Levantamento do Departamento Intersindical de Estatística e Estudos Socioeconômicos (Dieese) aponta que o salário mínimo necessário para manter uma família composta por dois adultos e duas crianças seria de R$ 8.110,92 mensais. O valor divulgado pela entidade contrasta com o piso nacional vigente, de R$ 1.621, mostrando a distância entre o salário oficial e o custo estimado para cobrir despesas básicas.
O estudo, elaborado com base em informações da Companhia Nacional de Abastecimento (Conab), destaca que a alta dos preços dos alimentos segue pressionando o orçamento das famílias. Em junho, a cesta básica aumentou de preço em 17 das 27 capitais pesquisadas.
Peso da alimentação no orçamento
Após o desconto de 7,5% destinado à Previdência Social, quem recebe um salário mínimo comprometeu em média 52,02% da renda líquida apenas com a compra dos alimentos que compõem a cesta básica. O custo médio dessa cesta chegou a R$ 779,95, com alta de 8,69% nos últimos 12 meses.
Tempo de trabalho necessário para comprar a cesta
O Dieese também calcula quantas horas de trabalho são necessárias para a aquisição somente dos alimentos essenciais. Em junho, a média nacional foi de 105 horas e 51 minutos.
Nas capitais onde o tempo exigido foi maior, registraram-se os seguintes valores:
- São Paulo (SP): 131 horas e 2 minutos;
- Cuiabá (MT): 127 horas e 17 minutos;
- Rio de Janeiro (RJ): 124 horas e 59 minutos;
- Florianópolis (SC): 124 horas e 39 minutos;
- Porto Alegre (RS): 120 horas e 44 minutos;
- Campo Grande (MS): 114 horas e 50 minutos;
- Vitória (ES): 114 horas e 33 minutos;
- Curitiba (PR): 114 horas e 23 minutos;
- Belo Horizonte (MG): 112 horas e 12 minutos;
- Fortaleza (CE): 111 horas e 37 minutos.
No outro extremo, Aracaju (SE) apresentou a menor jornada necessária, com 85 horas e 34 minutos.
Capitais com maiores e menores custos da cesta
São Paulo voltou a registrar a cesta básica mais cara do país, ao atingir R$ 965,47 em junho. Em seguida aparecem Cuiabá (R$ 937,93), Rio de Janeiro (R$ 920,94) e Florianópolis (R$ 918,42). Os menores valores foram observados em Aracaju (R$ 630,40), São Luís (R$ 654,73) e Maceió (R$ 671,41).

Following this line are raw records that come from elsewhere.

import Summits.QuantumFields.GaugeBoot.TiltedBoxTwoDimEvenSiteAnnulus
import HarnessLib

/-!
# Reduced-half site RP on the even square tilted box in two dimensions: the split of the Boltzmann weight (gauge-boot, L3 supplement: 2D slab gluing, reduced-half site mirror 3/4)

HONEST FRAMING (cell `pub-gaugeboot`, page 1 of every file): the venture produces certified bounds
on lattice expectations at stated coupling, gauge group, dimension and torus size; NOT a mass gap,
NOT a continuum limit, NOT a string tension; NOT Yang–Mills-summit-bearing (barriers
`FixedCouplingUltralocality`, `PerturbativeInvisibility`). Bookkeeping for the POSITIVE two-dimensional
result `TiltedBoxEvenAxisRPTwoDim.lean`; it discharges nothing else.

Even square box `ℤ^d/Γ(2P, 2P, L)`, `P ≥ 2`, two dimensions, site mirror `Θ_i : x_i ↦ -x_i`, REDUCED half
`{0 ≤ x_i ≤ P - 1}` (observables `F` with `F U = F V` whenever `U`, `V` agree on the links `IsRedSiteLink`):

* `gEv = F · e^{-βE}` (`E = redSiteExpo`) and the integrand `hEv = g · conj(g ∘ Θ_i)`; both are read off
  the shared and positive links and their mirror images, so `hEv` does not see the rungs of the two
  annuli (`hEv_update_rung`, base layers `P - 1`, `P`) nor the letters of the free layer `x_i ≡ P`
  (`hEv_update_freeLetter`); measurability and bounds;
* **`boltzmann_split_even`** — `e^{-βS} conj F(Θ_i U) F(U) = (e^{-βN·2M})² · hEv · ∏_{P-1|P} · ∏_{P|P+1}`
  with the two annulus products of one-plaquette weights `SlabKernel.plaqWt` (`M = 2P`;
  `redSiteExpo_configReflect_add` and `exp_slabSq_eq`).

References: K. Osterwalder, E. Seiler, Ann. Phys. 110 (1978) 440, §2; A. A. Migdal, Sov. Phys. JETP 42
(1975) 413.
-/

noncomputable section

open MeasureTheory Complex Function
open scoped ComplexOrder ComplexConjugate
open Literature.MathematicalPhysics.QuantumFieldTheory (haarProbability)
open Literature.RepresentationTheory.CompactGroups

namespace Summit.QuantumFields.GaugeBoot

namespace TiltedRP

namespace TwoDim

variable {d : ℕ} {i j : Fin d} {L P N : ℕ} [NeZero L] [NeZero P]
variable {G : Type*} [Group G] [TopologicalSpace G] [IsTopologicalGroup G] [CompactSpace G]
  [MeasurableSpace G] [BorelSpace G] [SecondCountableTopology G]
variable (ρ : G →* Matrix (Fin N) (Fin N) ℂ)

/-! ## The half observable and the integrand -/

/-- The half-weighted observable `g = F · e^{-β E}` (`E = redSiteExpo`). -/
def gEv (β : ℝ) (F : Config (TiltedSite d i j (2 * P) (2 * P) L) d G → ℂ)
    (U : Config (TiltedSite d i j (2 * P) (2 * P) L) d G) : ℂ :=
  F U * (Real.exp (-β * redSiteExpo ρ U) : ℂ)

/-- The integrand after the split: `h = g · conj(g ∘ Θ_i)`. -/
def hEv (β : ℝ) (F : Config (TiltedSite d i j (2 * P) (2 * P) L) d G → ℂ) (hij : i ≠ j)
    (U : Config (TiltedSite d i j (2 * P) (2 * P) L) d G) : ℂ :=
  gEv ρ β F U * conj (gEv ρ β F (configReflect (tiltedUnit d i j (2 * P) (2 * P) L) i
    (tiltedAxisFlip d L (2 * P) hij) U))

omit [TopologicalSpace G] [IsTopologicalGroup G] [CompactSpace G] [MeasurableSpace G] [BorelSpace G]
  [SecondCountableTopology G] in
/-- `g` is read off the shared and positive links (two dimensions). [folklore] -/
theorem gEv_eq_of_blocks (hP : 2 ≤ P) (hij : i ≠ j) (hd : ∀ k : Fin d, k = i ∨ k = j) (β : ℝ)
    {F : Config (TiltedSite d i j (2 * P) (2 * P) L) d G → ℂ}
    (hFo : ∀ U V : Config (TiltedSite d i j (2 * P) (2 * P) L) d G, (∀ l, IsRedSiteLink l → U l = V l) → F U = F V)
    {U V : Config (TiltedSite d i j (2 * P) (2 * P) L) d G}
    (hUV : ∀ l, (l ∈ posBlockE d i j L P ∨ l ∈ shBlockE d i j L P) → U l = V l) :
    gEv ρ β F U = gEv ρ β F V := by
  unfold gEv
  rw [hFo U V (fun l hl => hUV l ((isRedSiteLink_iff_mem_blocksE hP hij hd l).1 hl)), redSiteExpo_eq_of_blocks ρ hP hij hd hUV]

/-- `g` is measurable and bounded. [folklore] -/
theorem measurable_gEv_and_bound (hρ : Continuous ρ) (β : ℝ)
    {F : Config (TiltedSite d i j (2 * P) (2 * P) L) d G → ℂ} (hFm : Measurable F) {CF : ℝ}
    (hFb : ∀ U, ‖F U‖ ≤ CF) :
    Measurable (gEv ρ β F) ∧ ∃ Cg : ℝ, ∀ U, ‖gEv ρ β F U‖ ≤ Cg := by
  obtain ⟨CE, hCE⟩ := (isCompact_univ (X := Config (TiltedSite d i j (2 * P) (2 * P) L) d G)).exists_bound_of_continuousOn
    (continuous_redSiteExpo (L := L) (P := P) ρ hρ).continuousOn
  refine ⟨hFm.mul (Complex.measurable_ofReal.comp
    ((Real.continuous_exp.comp (continuous_const.mul (continuous_redSiteExpo ρ hρ))).measurable)),
    CF * Real.exp (|β| * CE), fun U => ?_⟩
  rw [gEv, norm_mul, Complex.norm_real, Real.norm_eq_abs, abs_of_pos (Real.exp_pos _)]
  refine mul_le_mul (hFb U) (Real.exp_le_exp.2 ?_) (Real.exp_pos _).le ((norm_nonneg _).trans (hFb U))
  calc -β * redSiteExpo ρ U ≤ |-β * redSiteExpo ρ U| := le_abs_self _
    _ = |β| * |redSiteExpo ρ U| := by rw [abs_mul, abs_neg]
    _ ≤ |β| * CE := mul_le_mul_of_nonneg_left (by simpa using hCE U (Set.mem_univ _)) (abs_nonneg _)

/-- `h` is measurable and bounded. [folklore] -/
theorem measurable_hEv_and_bound (hij : i ≠ j) (hρ : Continuous ρ) (β : ℝ)
    {F : Config (TiltedSite d i j (2 * P) (2 * P) L) d G → ℂ} (hFm : Measurable F) {CF : ℝ}
    (hFb : ∀ U, ‖F U‖ ≤ CF) :
    Measurable (hEv ρ β F hij) ∧ ∃ Ch : ℝ, ∀ U, ‖hEv ρ β F hij U‖ ≤ Ch := by
  obtain ⟨hgm, Cg, hgb⟩ := measurable_gEv_and_bound ρ hρ β hFm hFb
  have hΘm := ((isAxisFlip_tiltedAxisFlip d L (2 * P) hij).measurePreserving_configReflect (G := G)).measurable
  refine ⟨hgm.mul (Complex.continuous_conj.measurable.comp (hgm.comp hΘm)), Cg * Cg, fun U => ?_⟩
  rw [hEv, norm_mul, Complex.norm_conj]
  exact mul_le_mul (hgb U) (hgb _) (norm_nonneg _) ((norm_nonneg _).trans (hgb U))

omit [TopologicalSpace G] [IsTopologicalGroup G] [CompactSpace G] [MeasurableSpace G] [BorelSpace G]
  [SecondCountableTopology G] in
/-- `h` does not see the rungs of the two annuli (base layers `x_i ∈ {P - 1, P}`). [folklore] -/
theorem hEv_update_rung [DecidableEq (TiltedSite d i j (2 * P) (2 * P) L)] (hP : 2 ≤ P) (hij : i ≠ j)
    (hd : ∀ k : Fin d, k = i ∨ k = j) (β : ℝ) {F : Config (TiltedSite d i j (2 * P) (2 * P) L) d G → ℂ}
    (hFo : ∀ U V : Config (TiltedSite d i j (2 * P) (2 * P) L) d G, (∀ l, IsRedSiteLink l → U l = V l) → F U = F V)
    {y : TiltedSite d i j (2 * P) (2 * P) L}
    (hy : (axisCoord d L (2 * P) y).val = P - 1 ∨ (axisCoord d L (2 * P) y).val = P) (s : ℕ)
    (U : Config (TiltedSite d i j (2 * P) (2 * P) L) d G) (z : G) :
    hEv ρ β F hij (update U (rungAt y s) z) = hEv ρ β F hij U := by
  unfold hEv rungAt
  congr 1
  · exact gEv_eq_of_blocks ρ hP hij hd β hFo fun l hl => update_rung_apply_of_mem_blocksE hij U hy s z l hl
  · congr 1
    exact gEv_eq_of_blocks ρ hP hij hd β hFo fun l hl => configReflect_update_rung_even hP hij hd U hy s z l hl

omit [TopologicalSpace G] [IsTopologicalGroup G] [CompactSpace G] [MeasurableSpace G] [BorelSpace G]
  [SecondCountableTopology G] in
/-- `h` does not see the letters of the free layer `x_i ≡ P`. [folklore] -/
theorem hEv_update_freeLetter [DecidableEq (TiltedSite d i j (2 * P) (2 * P) L)] (hP : 2 ≤ P) (hij : i ≠ j)
    (hd : ∀ k : Fin d, k = i ∨ k = j) (β : ℝ) {F : Config (TiltedSite d i j (2 * P) (2 * P) L) d G → ℂ}
    (hFo : ∀ U V : Config (TiltedSite d i j (2 * P) (2 * P) L) d G, (∀ l, IsRedSiteLink l → U l = V l) → F U = F V)
    {x : TiltedSite d i j (2 * P) (2 * P) L} (hx : (axisCoord d L (2 * P) x).val = P)
    (U : Config (TiltedSite d i j (2 * P) (2 * P) L) d G) (z : G) :
    hEv ρ β F hij (update U (x, j) z) = hEv ρ β F hij U := by
  unfold hEv
  congr 1
  · exact gEv_eq_of_blocks ρ hP hij hd β hFo fun l hl => update_freeLetter_apply_of_mem_blocksE hij U hx z l hl
  · congr 1
    exact gEv_eq_of_blocks ρ hP hij hd β hFo fun l hl => configReflect_update_freeLetter_even hP hij hd U hx z l hl

/-! ## The split of the Boltzmann weight -/

omit [NeZero L] [NeZero P] in
/-- The two rung layers are distinct classes. [folklore] -/
theorem rungLayersE_ne (hP : 2 ≤ P) : ((P : ℕ) : ZMod (2 * P)) - 1 ≠ ((P : ℕ) : ZMod (2 * P)) := by
  intro h
  have h1 := congrArg ZMod.val h
  rw [val_natCast_sub_one hP, val_natCast_self hP] at h1
  omega

omit [MeasurableSpace G] [BorelSpace G] [SecondCountableTopology G] in
open scoped Classical in
/-- **The split of the Boltzmann weight of the reduced-half site mirror**:
`e^{-βS(U)} conj F(Θ_i U) F(U) = (e^{-βN·2M})² · h(U) · ∏_{P-1|P} plaqWt · ∏_{P|P+1} plaqWt`,
`M = 2P`, the annuli through `y₋ = [(P-1) e_i]` and `y₀ = [P e_i]`. [folklore] -/
theorem boltzmann_split_even (hP : 2 ≤ P) (hij : i ≠ j) (hd : ∀ k : Fin d, k = i ∨ k = j) (hρ : Continuous ρ)
    (β : ℝ) (F : Config (TiltedSite d i j (2 * P) (2 * P) L) d G → ℂ)
    (U : Config (TiltedSite d i j (2 * P) (2 * P) L) d G) :
    (Real.exp (-β * wilsonAction ρ (tiltedUnit d i j (2 * P) (2 * P) L) U) : ℂ) *
      (conj (F (configReflect (tiltedUnit d i j (2 * P) (2 * P) L) i (tiltedAxisFlip d L (2 * P) hij) U)) * F U) =
      ((Real.exp (-β * N * (2 * (2 * P))) : ℂ) * (Real.exp (-β * N * (2 * (2 * P))) : ℂ)) *
        (hEv ρ β F hij U *
          (∏ t ∈ Finset.range (2 * (2 * P)), SlabKernel.plaqWt (SlabKernel.wilsonWt ρ β)
              (rungAt (predLayerSite d L P : TiltedSite d i j (2 * P) (2 * P) L)) (loAt (predLayerSite d L P))
              (upAt (predLayerSite d L P)) t U) *
          ∏ t ∈ Finset.range (2 * (2 * P)), SlabKernel.plaqWt (SlabKernel.wilsonWt ρ β)
              (rungAt (layerSite d L P : TiltedSite d i j (2 * P) (2 * P) L)) (loAt (layerSite d L P))
              (upAt (layerSite d L P)) t U) := by
  have hE := redSiteExpo_configReflect_add (L := L) ρ hP hij hd hρ U
  set f : Plaq (TiltedSite d i j (2 * P) (2 * P) L) d → ℝ := fun p =>
    (N : ℝ) - plaqObs ρ (tiltedUnit d i j (2 * P) (2 * P) L) p U with hf
  have hdisj : Disjoint (Finset.univ.filter (SquareSlab.IsSlabPlaq (L := L) (i := i) (j := j) (((P : ℕ) : ZMod (2 * P)) - 1)))
      (Finset.univ.filter (SquareSlab.IsSlabPlaq ((P : ℕ) : ZMod (2 * P)))) := by
    rw [Finset.disjoint_filter]
    intro p _ ha hb
    exact rungLayersE_ne hP (ha.2.symm.trans hb.2)
  have hsum : ∑ p ∈ Finset.univ.filter (fun p => SquareSlab.IsSlabPlaq (((P : ℕ) : ZMod (2 * P)) - 1) p ∨
        SquareSlab.IsSlabPlaq ((P : ℕ) : ZMod (2 * P)) p), f p =
      (∑ p ∈ Finset.univ.filter (SquareSlab.IsSlabPlaq (axisCoord d L (2 * P)
          (predLayerSite d L P : TiltedSite d i j (2 * P) (2 * P) L))), f p) +
      ∑ p ∈ Finset.univ.filter (SquareSlab.IsSlabPlaq (axisCoord d L (2 * P)
          (layerSite d L P : TiltedSite d i j (2 * P) (2 * P) L))), f p := by
    rw [Finset.filter_or, Finset.sum_union hdisj, axisCoord_predLayerSite, axisCoord_layerSite]
  have hS : -β * wilsonAction ρ (tiltedUnit d i j (2 * P) (2 * P) L) U =
      -β * redSiteExpo ρ U + -β * redSiteExpo ρ (configReflect (tiltedUnit d i j (2 * P) (2 * P) L) i
        (tiltedAxisFlip d L (2 * P) hij) U) +
      (-β * ∑ p ∈ Finset.univ.filter (SquareSlab.IsSlabPlaq (axisCoord d L (2 * P)
          (predLayerSite d L P : TiltedSite d i j (2 * P) (2 * P) L))), f p +
        -β * ∑ p ∈ Finset.univ.filter (SquareSlab.IsSlabPlaq (axisCoord d L (2 * P)
          (layerSite d L P : TiltedSite d i j (2 * P) (2 * P) L))), f p) := by
    rw [hsum] at hE
    linear_combination β * hE
  rw [hS, Real.exp_add, Real.exp_add, Real.exp_add, Complex.ofReal_mul, Complex.ofReal_mul, Complex.ofReal_mul]
  simp only [hf]
  rw [exp_slabSq_eq ρ hij hd hρ β _ U, exp_slabSq_eq ρ hij hd hρ β _ U, hEv, gEv, gEv, map_mul, Complex.conj_ofReal]
  push_cast
  ring

end TwoDim

end TiltedRP

end Summit.QuantumFields.GaugeBoot

end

No acumulado de 12 meses, 26 das 27 capitais pesquisadas tiveram aumento no preço da cesta básica. As maiores elevações ocorreram em Cuiabá (14,71%), Aracaju (13,12%) e Belo Horizonte (12,52%). No primeiro semestre de 2026, todas as capitais registraram alta, com Fortaleza apresentando aumento de 21,48%.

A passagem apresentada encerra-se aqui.